TU Wien Informatics

20 Years

Opening of the Vienna PhD School of Informatics

  • 2009-10-14
  • Research
  • News

Guest Speaker: Prof. Fausto Giunchiglia, Professor of Computer Science, University of Trento

Program

17:00 — OPENING of the Vienna PhD School of Informatics

  • Prof. Sabine Seidler, Vice Rector of TU Vienna
  • Renate Brauner, Vice Mayor of the City of Vienna
  • Prof. Gerald Steinhardt, Dean of the Faculty of Informatics
  • Prof. Hannes Werthner, Director of the Vienna PhD School of Informatics

17:30 — PRESENTATION

  • Future of Information and Communication Technology: Research, Higher Education and Innovation
  • Prof. Fausto Giunchiglia, Professor of Computer Science, University of Trento

Abstract

Information and Communication Technology (ICT) has fundamentally changed our economy and society. Also, this process is going to continue. Consequently, the talk will take a look into the expected future of ICT (with short, medium and long term developments) as well as its impact on society. These considerations will serve to identify challenges for high quality research and academic education. These developments can also be mapped to the innovation chain, up to the regional and national deployment of products / services to end users.

The talk will also present such a user-centric innovation model, called “TAsLab: Trentino as a Laboratory” (more in general: “Territory as a Laboratory”), that we have successfully deployed in the Trentino region during the last years.

Biography

Fausto Giunchiglia currently is Professor of Computer Science at the University of Trento. Previously he studied or had positions at the University of Genoa, Stanford University, Edinburgh University and IRST (Trento). He is a member of the ECCAI Fellows Selection Committee, member of the IJCAI Board of Trustees, President of IJCAI, President and Advisory Board member of KR, Inc.
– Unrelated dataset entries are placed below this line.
import Summits.NavierStokesRegularity.FluidComputer.Besov32Clock
import Summits.NavierStokesRegularity.FluidComputer.SpectralFront
import Literature.Analysis.FunctionSpaces.LittlewoodPaleySobolevSquareFunction
import HarnessLib

/-!
# Fluid computer — L57: the optimal row in the PRINTED currency, `‖u(t)‖_{Ḣ^{3/2}} ≥ c √(ν/(T − t))`
# (Cheskidov–Zaya 2016, Thm. 2.4), and the merger of the dyadic and Sobolev currencies

HONEST FRAMING (cell `pub-fluidc`, verbatim): *low prior, high value-of-information experiment on Tao's
machine paradigm; NOT a claim that NS blows up.* Theorem side of the cell (the level dictionary); nothing here is
evidence of blow-up.

The dictionary has used two currencies for the same regularity scale: the DYADIC rows `∑_j 4^{sj} ‖Δ̇_j u(t)‖₂²`
(L20, L53, L54, L56) and the FOURIER-SIDE seminorms `‖u(t)‖_{Ḣ^s} = (∫ ‖ξ‖^{2s} ‖û(t)(ξ)‖² dξ)^{1/2}` (L52, L52″).
The Literature file `LittlewoodPaleySobolevSquareFunction` (this generation) proves `Ḃ^s_{2,2} = Ḣ^s` with
equivalent norms for every real `s` (`∑_j 4^{sj}‖Δ̇_j f‖₂² ≤ 8·4^{|s|}‖f‖²_{Ḣ^s} ≤ 16·16^{|s|} ∑_j 4^{sj}‖Δ̇_j f‖₂²`).
This file carries it to the dictionary's vector fields and reads L56 in print:

* `tsum_weight_blockL2_sq_le`, `eHomSobolevSeminorm_sq_le_tsum_weight_blockL2` — the two-sided comparison for a
  finite-energy field `v : ℝ³ → ℝ³` (`blockL2 v j = ‖Δ̇_j v‖₂`, `Function.eHomSobolevSeminorm s (complexify ∘ v)`);
* `homSobolev32_clock_sq`, `homSobolev32_clock` (**L57 — CHESKIDOV–ZAYA'S THEOREM 2.4 AS PRINTED, with `ν`**) —
  there is an absolute `c > 0` with `c ν/(T − t) ≤ ‖u(t)‖²_{Ḣ^{3/2}}`, i.e.
  `c^{1/2} ν^{1/2} (T − t)^{−1/2} ≤ ‖u(t)‖_{Ḣ^{3/2}}`, at EVERY `t ∈ (0, T)` along every maximal smooth Leray–Hopf
  solution of the unforced system on `ℝ³` — the ENDPOINT `s = 3/2` of L52 (`HomSobolevLadder.homSobolev_clock`,
  `1/2 < s < 3/2`, shape `c_s ν^{(5−2s)/4}(T−t)^{−(2s−1)/4}`) with the same shape and the optimal rate; `→ ∞` at `T`;
* `dyadic_clock_of_homSobolev` (**L52 IN THE ℓ² DYADIC CURRENCY**) — for every `s ∈ (1/2, 3/2)`:
  `c'_s ν^{(5−2s)/2}(T − t)^{−(2s−1)/2} ≤ ∑_j 4^{sj} ‖Δ̇_j u(t)‖₂²` — the scaling-sharp ℓ² rows below `3/2`, which
  the ℓ¹ ladder L51 gave only after a Cauchy–Schwarz loss (gen 17's idea (e), now lossless);
* `homSobolev32_clock_of_cascadeWitness` — read on the interface.

0 sorry; no definitions; no named facts.

## References

* A. Cheskidov, K. Zaya, J. Math. Phys. 57 (2016) 023101 = arXiv:1503.01784, Thm. 2.4 (p. 6). [CheskidovZaya2016]
* H. Bahouri, J.-Y. Chemin, R. Danchin, Grundlehren 343 (2011), Prop. 2.10, §2.3 (`Ḃ^s_{2,2} = Ḣ^s`).
  [BahouriCheminDanchin2011]
* J. C. Robinson, W. Sadowski, R. P. Silva, J. Math. Phys. 53 (2012) 115618, Thm. 1.1. [RobinsonSadowskiSilva2012]
-/

noncomputable section

open MeasureTheory SchwartzMap FourierTransform Set Function Filter Topology
open scoped ENNReal NNReal
open Literature.Analysis.FluidPDE Literature.Analysis.FunctionSpaces
open Literature.Analysis.FluidPDE.FluidComputer
open Summit.NavierStokesRegularity.NavierStokesRegularity.Theorems.FluidComputer (x5a_of_cascadeWitness')
open Summit.NavierStokesRegularity.FluidComputer.Besov32Clock
open Summit.NavierStokesRegularity.FluidComputer.HomSobolevLadder
open Summit.NavierStokesRegularity.FluidComputer.SobolevLadderFront (tendsto_ofReal_clock_top)

namespace Summit.NavierStokesRegularity.FluidComputer.HomSobolev32Clock

/-! ## The dyadic rows and the `Ḣ^s` seminorms of a finite-energy field are equivalent -/

/-- **`∑_j 4^{sj} ‖Δ̇_j v‖₂² ≤ 8·2^{|2s|} ‖v‖²_{Ḣ^s}`** for every finite-energy field `v : ℝ³ → ℝ³` and every real `s`
(the weighted square function `tsum_weight_mul_eLpNormDistrib_lpBlock_sq_le` applied to the complexified class
`[complexify ∘ v] ∈ L²`, whose blocks have the `L²` norms `‖Δ̇_j v‖₂`, `IsDistributionOf.eLpNormDistrib_lpBlock_eq_self`).
[cite: BahouriCheminDanchin2011, §2.3 (Ḃ^s_{2,2} = Ḣ^s)] -/
theorem tsum_weight_blockL2_sq_le (s : ℝ) {v : EuclideanSpace ℝ (Fin 3) → EuclideanSpace ℝ (Fin 3)}
    (hv : MemLp v 2 volume) :
    ∑' j : ℤ, (2 : ℝ≥0∞) ^ (2 * s * (j : ℝ)) * blockL2 v j ^ 2 ≤
      8 * (2 : ℝ≥0∞) ^ |2 * s| * Function.eHomSobolevSeminorm s (⇑EuclideanSpace.complexify ∘ v) ^ 2 := by
  haveI : Fact (1 ≤ (2 : ℝ≥0∞)) := ⟨one_le_two⟩
  have h2 : MemLp (⇑EuclideanSpace.complexify ∘ v) 2 volume := memLp_complexify_comp hv
  set V : Lp (EuclideanSpace ℂ (Fin 3)) 2 (volume : Measure (EuclideanSpace ℝ (Fin 3))) := h2.toLp _ with hVdef
  have hV : IsDistributionOf v (V : 𝓢'(EuclideanSpace ℝ (Fin 3), EuclideanSpace ℂ (Fin 3))) :=
    isDistributionOf_toTemperedDistribution (p := 2) hv
  have hblk : ∀ j : ℤ, blockL2 v j =
      eLpNormDistrib 2 (lpBlock j (V : 𝓢'(EuclideanSpace ℝ (Fin 3), EuclideanSpace ℂ (Fin 3)))) := fun j =>
    (hV.eLpNormDistrib_lpBlock_eq_self hv j).symm
  have hsob : Function.eHomSobolevSeminorm s (⇑EuclideanSpace.complexify ∘ v) =
      Literature.Analysis.FunctionSpaces.eHomSobolevSeminorm s V := by
    rw [Function.eHomSobolevSeminorm, dif_pos h2]
  simp_rw [hblk, hsob]
  exact tsum_weight_mul_eLpNormDistrib_lpBlock_sq_le s V

/-- **`‖v‖²_{Ḣ^s} ≤ 2·2^{|2s|} ∑_j 4^{sj} ‖Δ̇_j v‖₂²`** for every finite-energy field `v : ℝ³ → ℝ³` and every real `s`
(`eHomSobolevSeminorm_sq_le_tsum_weight` on the complexified class). With `tsum_weight_blockL2_sq_le`: the dictionary's
dyadic rows and its `Ḣ^s` seminorms are ONE currency up to the constants `8·2^{|2s|}`, `2·2^{|2s|}`.
[cite: BahouriCheminDanchin2011, §2.3 (Ḃ^s_{2,2} = Ḣ^s)] -/
theorem eHomSobolevSeminorm_sq_le_tsum_weight_blockL2 (s : ℝ) {v : EuclideanSpace ℝ (Fin 3) → EuclideanSpace ℝ (Fin 3)}
    (hv : MemLp v 2 volume) :
    Function.eHomSobolevSeminorm s (⇑EuclideanSpace.complexify ∘ v) ^ 2 ≤
      2 * (2 : ℝ≥0∞) ^ |2 * s| * ∑' j : ℤ, (2 : ℝ≥0∞) ^ (2 * s * (j : ℝ)) * blockL2 v j ^ 2 := by
  haveI : Fact (1 ≤ (2 : ℝ≥0∞)) := ⟨one_le_two⟩
  have h2 : MemLp (⇑EuclideanSpace.complexify ∘ v) 2 volume := memLp_complexify_comp hv
  set V : Lp (EuclideanSpace ℂ (Fin 3)) 2 (volume : Measure (EuclideanSpace ℝ (Fin 3))) := h2.toLp _ with hVdef
  have hV : IsDistributionOf v (V : 𝓢'(EuclideanSpace ℝ (Fin 3), EuclideanSpace ℂ (Fin 3))) :=
    isDistributionOf_toTemperedDistribution (p := 2) hv
  have hblk : ∀ j : ℤ, blockL2 v j =
      eLpNormDistrib 2 (lpBlock j (V : 𝓢'(EuclideanSpace ℝ (Fin 3), EuclideanSpace ℂ (Fin 3)))) := fun j =>
    (hV.eLpNormDistrib_lpBlock_eq_self hv j).symm
  have hsob : Function.eHomSobolevSeminorm s (⇑EuclideanSpace.complexify ∘ v) =
      Literature.Analysis.FunctionSpaces.eHomSobolevSeminorm s V := by
    rw [Function.eHomSobolevSeminorm, dif_pos h2]
  simp_rw [hblk, hsob]
  exact eHomSobolevSeminorm_sq_le_tsum_weight s V

/-! ## L57: Cheskidov–Zaya's Theorem 2.4 in the printed currency -/

/-- **L57 — THE OPTIMAL `Ḣ^{3/2}` ROW, SQUARED FORM.** There is an absolute `c > 0` such that for every `ν > 0`,
`T > 0`, every maximal smooth solution `(u, p)` of the unforced Navier–Stokes system on `ℝ³ × [0, T)` which is
Leray–Hopf from `u 0`, and EVERY `t ∈ (0, T)`:
`c · ν · (T − t)^{−1} ≤ ‖u(t)‖²_{Ḣ^{3/2}}` (`Function.eHomSobolevSeminorm (3/2)` of the complexified slice, squared)
— L56 (`Besov32Clock.besov32_clock_rpow`, `ν/(K(T−t)) ≤ ∑_j 8^j‖Δ̇_j u(t)‖₂²`) read through `Ḃ^{3/2}_{2,2} = Ḣ^{3/2}`
(`tsum_weight_blockL2_sq_le` at `s = 3/2`: `∑_j 8^j a_j² ≤ 64 ‖u‖²_{Ḣ^{3/2}}`); `c = K⁻¹/64`.
[cite: CheskidovZaya2016, Thm. 2.4] [cite: BahouriCheminDanchin2011, §2.3 (Ḃ^s_{2,2} = Ḣ^s)] -/
theorem homSobolev32_clock_sq :
    ∃ c : ℝ, 0 < c ∧ ∀ (ν T : ℝ), 0 < ν → 0 < T →
      ∀ (u : ℝ → EuclideanSpace ℝ (Fin 3) → EuclideanSpace ℝ (Fin 3)) (p : ℝ → EuclideanSpace ℝ (Fin 3) → ℝ),
      IsMaximalSmoothSolution ν 0 u p T → IsLerayHopfOn T ν 0 (u 0) u →
      ∀ t ∈ Ioo 0 T,
        ENNReal.ofReal (c * ν ^ (1 : ℝ) * (T - t) ^ (-(1 : ℝ))) ≤
          Function.eHomSobolevSeminorm (3 / 2) (⇑EuclideanSpace.complexify ∘ u t) ^ 2 := by
  obtain ⟨c, hc, H⟩ := besov32_clock_rpow
  refine ⟨c / 64, by positivity, fun ν T hν hT u p hmax hLH t ht => ?_⟩
  have hTt : 0 < T - t := sub_pos.2 ht.2
  have hut : MemLp (u t) 2 volume := hLH.memLp t ⟨ht.1.le, ht.2.le⟩
  have h1 := H ν T hν hT u p hmax hLH t ht
  have h2 := tsum_weight_blockL2_sq_le (3 / 2) hut
  have e3 : (2 * (3 / 2 : ℝ)) = 3 := by norm_num
  have e64 : (8 : ℝ≥0∞) * (2 : ℝ≥0∞) ^ |(3 : ℝ)| = 64 := by
    rw [abs_of_pos (by norm_num : (0 : ℝ) < 3), show (3 : ℝ) = ((3 : ℕ) : ℝ) by norm_num, ENNReal.rpow_natCast]
    norm_num
  simp only [e3] at h2
  rw [e64] at h2
  -- `ofReal (c/64 · …) = 64⁻¹ · ofReal (c · …)` and `ofReal (c · …) ≤ Y ≤ 64 ‖u‖²`
  have h3 : ENNReal.ofReal (c * ν ^ (1 : ℝ) * (T - t) ^ (-(1 : ℝ))) ≤
      64 * Function.eHomSobolevSeminorm (3 / 2) (⇑EuclideanSpace.complexify ∘ u t) ^ 2 := h1.trans h2
  have e : c / 64 * ν ^ (1 : ℝ) * (T - t) ^ (-(1 : ℝ)) = 64⁻¹ * (c * ν ^ (1 : ℝ) * (T - t) ^ (-(1 : ℝ))) := by
    ring
  rw [e, ENNReal.ofReal_mul (by norm_num), ENNReal.ofReal_inv_of_pos (by norm_num : (0 : ℝ) < 64),
    ENNReal.ofReal_ofNat]
  calc (64 : ℝ≥0∞)⁻¹ * ENNReal.ofReal (c * ν ^ (1 : ℝ) * (T - t) ^ (-(1 : ℝ)))
      ≤ 64⁻¹ * (64 * Function.eHomSobolevSeminorm (3 / 2) (⇑EuclideanSpace.complexify ∘ u t) ^ 2) :=
        mul_le_mul_right h3 _
    _ = Function.eHomSobolevSeminorm (3 / 2) (⇑EuclideanSpace.complexify ∘ u t) ^ 2 := by
        rw [← mul_assoc, ENNReal.inv_mul_cancel (by norm_num) (by norm_num), one_mul]

/-- **L57 — CHESKIDOV–ZAYA'S THEOREM 2.4 AS PRINTED (with the viscosity).** There is an absolute `c > 0` such that
for every `ν > 0`, `T > 0`, every maximal smooth solution `(u, p)` of the unforced Navier–Stokes system on
`ℝ³ × [0, T)` (classical on `[0, T)`, no classical continuation past `T`) which is a Leray–Hopf weak solution from
`u 0`, and EVERY `t ∈ (0, T)`:
`c · ν^{1/2} · (T − t)^{−1/2} ≤ ‖u(t)‖_{Ḣ^{3/2}}` —
the ENDPOINT `s = 3/2` of the Sobolev ladder L52 (`HomSobolevLadder.homSobolev_clock`: `c_s ν^{(5−2s)/4}(T−t)^{−(2s−1)/4}`
for `1/2 < s < 3/2`) with the same shape, reached not by interpolation but by the Riccati law of the row (L56)
and `Ḃ^{3/2}_{2,2} = Ḣ^{3/2}`: the printed OPTIMAL lower bound `‖u(t)‖_{Ḣ^{3/2}} ≥ c/√(T* − t)` (there `ν = 1`). The
seminorm is the tree's `Function.eHomSobolevSeminorm (3/2)` of the complexified slice (`∞` off `Ḣ^{3/2}`, where the floor
is trivial). Necessity only. [cite: CheskidovZaya2016, Thm. 2.4] -/
theorem homSobolev32_clock :
    ∃ c : ℝ, 0 < c ∧ ∀ (ν T : ℝ), 0 < ν → 0 < T →
      ∀ (u : ℝ → EuclideanSpace ℝ (Fin 3) → EuclideanSpace ℝ (Fin 3)) (p : ℝ → EuclideanSpace ℝ (Fin 3) → ℝ),
      IsMaximalSmoothSolution ν 0 u p T → IsLerayHopfOn T ν 0 (u 0) u →
      ∀ t ∈ Ioo 0 T,
        ENNReal.ofReal (c * ν ^ (1 / 2 : ℝ) * (T - t) ^ (-(1 / 2 : ℝ))) ≤
          Function.eHomSobolevSeminorm (3 / 2) (⇑EuclideanSpace.complexify ∘ u t) := by
  obtain ⟨c, hc, H⟩ := homSobolev32_clock_sq
  refine ⟨c ^ (1 / 2 : ℝ), by positivity, fun ν T hν hT u p hmax hLH t ht => ?_⟩
  have hTt : 0 < T - t := sub_pos.2 ht.2
  have h := H ν T hν hT u p hmax hLH t ht
  have hA : 0 ≤ c * ν ^ (1 : ℝ) * (T - t) ^ (-(1 : ℝ)) := by positivity
  have h' := ENNReal.rpow_le_rpow h (by norm_num : (0 : ℝ) ≤ 1 / 2)
  have hX : (Function.eHomSobolevSeminorm (3 / 2) (⇑EuclideanSpace.complexify ∘ u t) ^ 2) ^ (1 / 2 : ℝ) =
      Function.eHomSobolevSeminorm (3 / 2) (⇑EuclideanSpace.complexify ∘ u t) := by
    rw [← ENNReal.rpow_natCast, ← ENNReal.rpow_mul]
    norm_num
  rw [hX, ENNReal.ofReal_rpow_of_nonneg hA (by norm_num)] at h'
  refine le_trans (le_of_eq ?_) h'
  congr 1
  rw [Real.mul_rpow (by positivity) (Real.rpow_nonneg hTt.le _), Real.mul_rpow hc.le (Real.rpow_nonneg hν.le _),
    ← Real.rpow_mul hν.le, ← Real.rpow_mul hTt.le]
  norm_num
Giunchiglia’s main research interests are knowledge representation, context and reasoning with context, knowledge management and peer-to-peer knowledge, formal methods, theorem proving and model checking. Most of the work has been centred on managing diversity and how it can be formalized when modelling computer systems and people. He has published 10 books, over 60 journal papers and over 175 international conference proceedings and books chapters. At the moment, he is in charge of defining the Italian national research plan in ICT for the next three years.